For increasing shares, we get \(\frac{\partial {\tilde{Q }}_{M}^{T}}{\partial s}=\frac{22932\alpha }{17{\left(130-49s\right)}^{2}}>0\), and \(\frac{\partial {\tilde{Q }}_{M}^{O}}{\partial s}=-\frac{16848\alpha }{17{\left(130-49s\right)}^{2}}<0\), while \(\frac{\partial {\tilde{v }}_{M}}{\partial s}=\frac{4212{\alpha }^{2}(34s-169)}{17{\left(130-49s\right)}^{3}}>0\). As the demand parameter \(\alpha\) is still a multiplicative factor, demand slumps lower equilibrium figures.

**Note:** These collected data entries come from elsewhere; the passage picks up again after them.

import Summits.HubbardSuperconductivity.HubbardSuperconductivity.Theorems.AnisotropyChordTransferFibre3FinXC2Eval
import Summits.HubbardSuperconductivity.HubbardSuperconductivity.Theorems.AnisotropyChordTransferFibre3FinXC2P21f
import Summits.HubbardSuperconductivity.HubbardSuperconductivity.Theorems.AnisotropyChordTransferFibre3FinXC2P21g

/-!
# Route `AnisotropyChord` / H0 rotor rung: FIN XBC2 combined (rows `N₁` + C) certificate at `L = 21` — cell facts, part `f`

Kernel facts `xbcCellAny2 21 (49/50) 20 la lb (c, bn) = true` (evaluator `…FinXC2Eval` on `…FinXB2Eval`, point wedges rewritten to certified literal tables `…FinXC2P21*`) for 1 λ-cell(s)
(`…FinXC2Eval.xbcCheck2`; cell design: g5 `xbc_design.py` (≤ 2.5 % cells, b = bn/20 ≥ 1.04·b_cell), mirrors `xb_mirror.py`/`xc_mirror.py`); assembled in `…FinXC2TwentyOne`.
Prover seat `hubbard-h0-rotor-p3` g6; helper for piece A = stmt-HubbardSuperconductivity-23918 of rung 19089 (`--supports`, helper class).
WHAT THIS IS NOT: nothing here proves superconductivity in the Hubbard model (rotor TARGET as worded stays FALSE, g15 verdict); kernel facts for the FIN certificate of TWO hypotheses (rows `N₁`, C) of ONE conditional reduction.  Tree imports only; no sorry, no new axioms.
-/

set_option linter.dupNamespace false

namespace Summit.HubbardSuperconductivity.HubbardSuperconductivity.Theorems.AnisotropyChord.Transfer.Fibre3

namespace FinXB

set_option maxHeartbeats 4000000 in
/-- kernel fact: cell 20 at `L = 21` (certified, (c, bn) = ((1/2 : ℚ), 12)). [folklore] -/
theorem xbc2c21_20 : xbcCellAny2 21 (49/50 : ℚ) 20 199636308777242 204627216496674 ((1/2 : ℚ), (12 : ℕ)) = true := by
  unfold xbcCellAny2
  rw [twc21_5_eq, twc21_6_eq]
  decide +kernel

end FinXB

end Summit.HubbardSuperconductivity.HubbardSuperconductivity.Theorems.AnisotropyChord.Transfer.Fibre3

2.7 B.7 Proof of Proposition 2

The difference between post- and pre-merger joint gross profits yields \(\Delta {\tilde{v }}_{M}\triangleq {\tilde{v }}_{M}-\left({\tilde{v }}_{A}+{\tilde{v }}_{B}\right)=\frac{{\alpha }^{2}\left(60747363848{s}^{8}-977672670496{s}^{7}+5800298902181{s}^{6}-18009144958440{s}^{5}+33882162787242{s}^{4}-40546961704656{s}^{3}+31256784217800{s}^{2}-14439729189600s+3310087809600\right)}{68{\left(67130{s}^{4}-678488{s}^{3}+1903065{s}^{2}-1866420s+900900\right)}^{2}}\) which is a positive function for any s. Analysing the sensitivity to demand shocks, we check that \(\frac{\partial \stackrel{\sim }{\delta }}{\partial s}<0\), implying that a stronger integration reduces the sensitivity to demand shocks. As for the comparison between throughputs, we prove that \({\tilde{Q }}_{M}^{T}-{\tilde{Q }}_{M}^{O}=\frac{18\alpha s}{\left(130-49s\right)}>0\), so more TEUs are handled at the integrated terminal. Overall, \(\Delta {\tilde{Q }}_{M}\triangleq {\tilde{Q }}_{M}-\tilde{Q }=\frac{3\alpha \left(16456{s}^{4}+110015{s}^{3}-396912{s}^{2}+380268s-171600\right)}{17\left(67130{s}^{4}-678488{s}^{3}+1903065{s}^{2}-1866420s+90090\right)}<0\) for any s.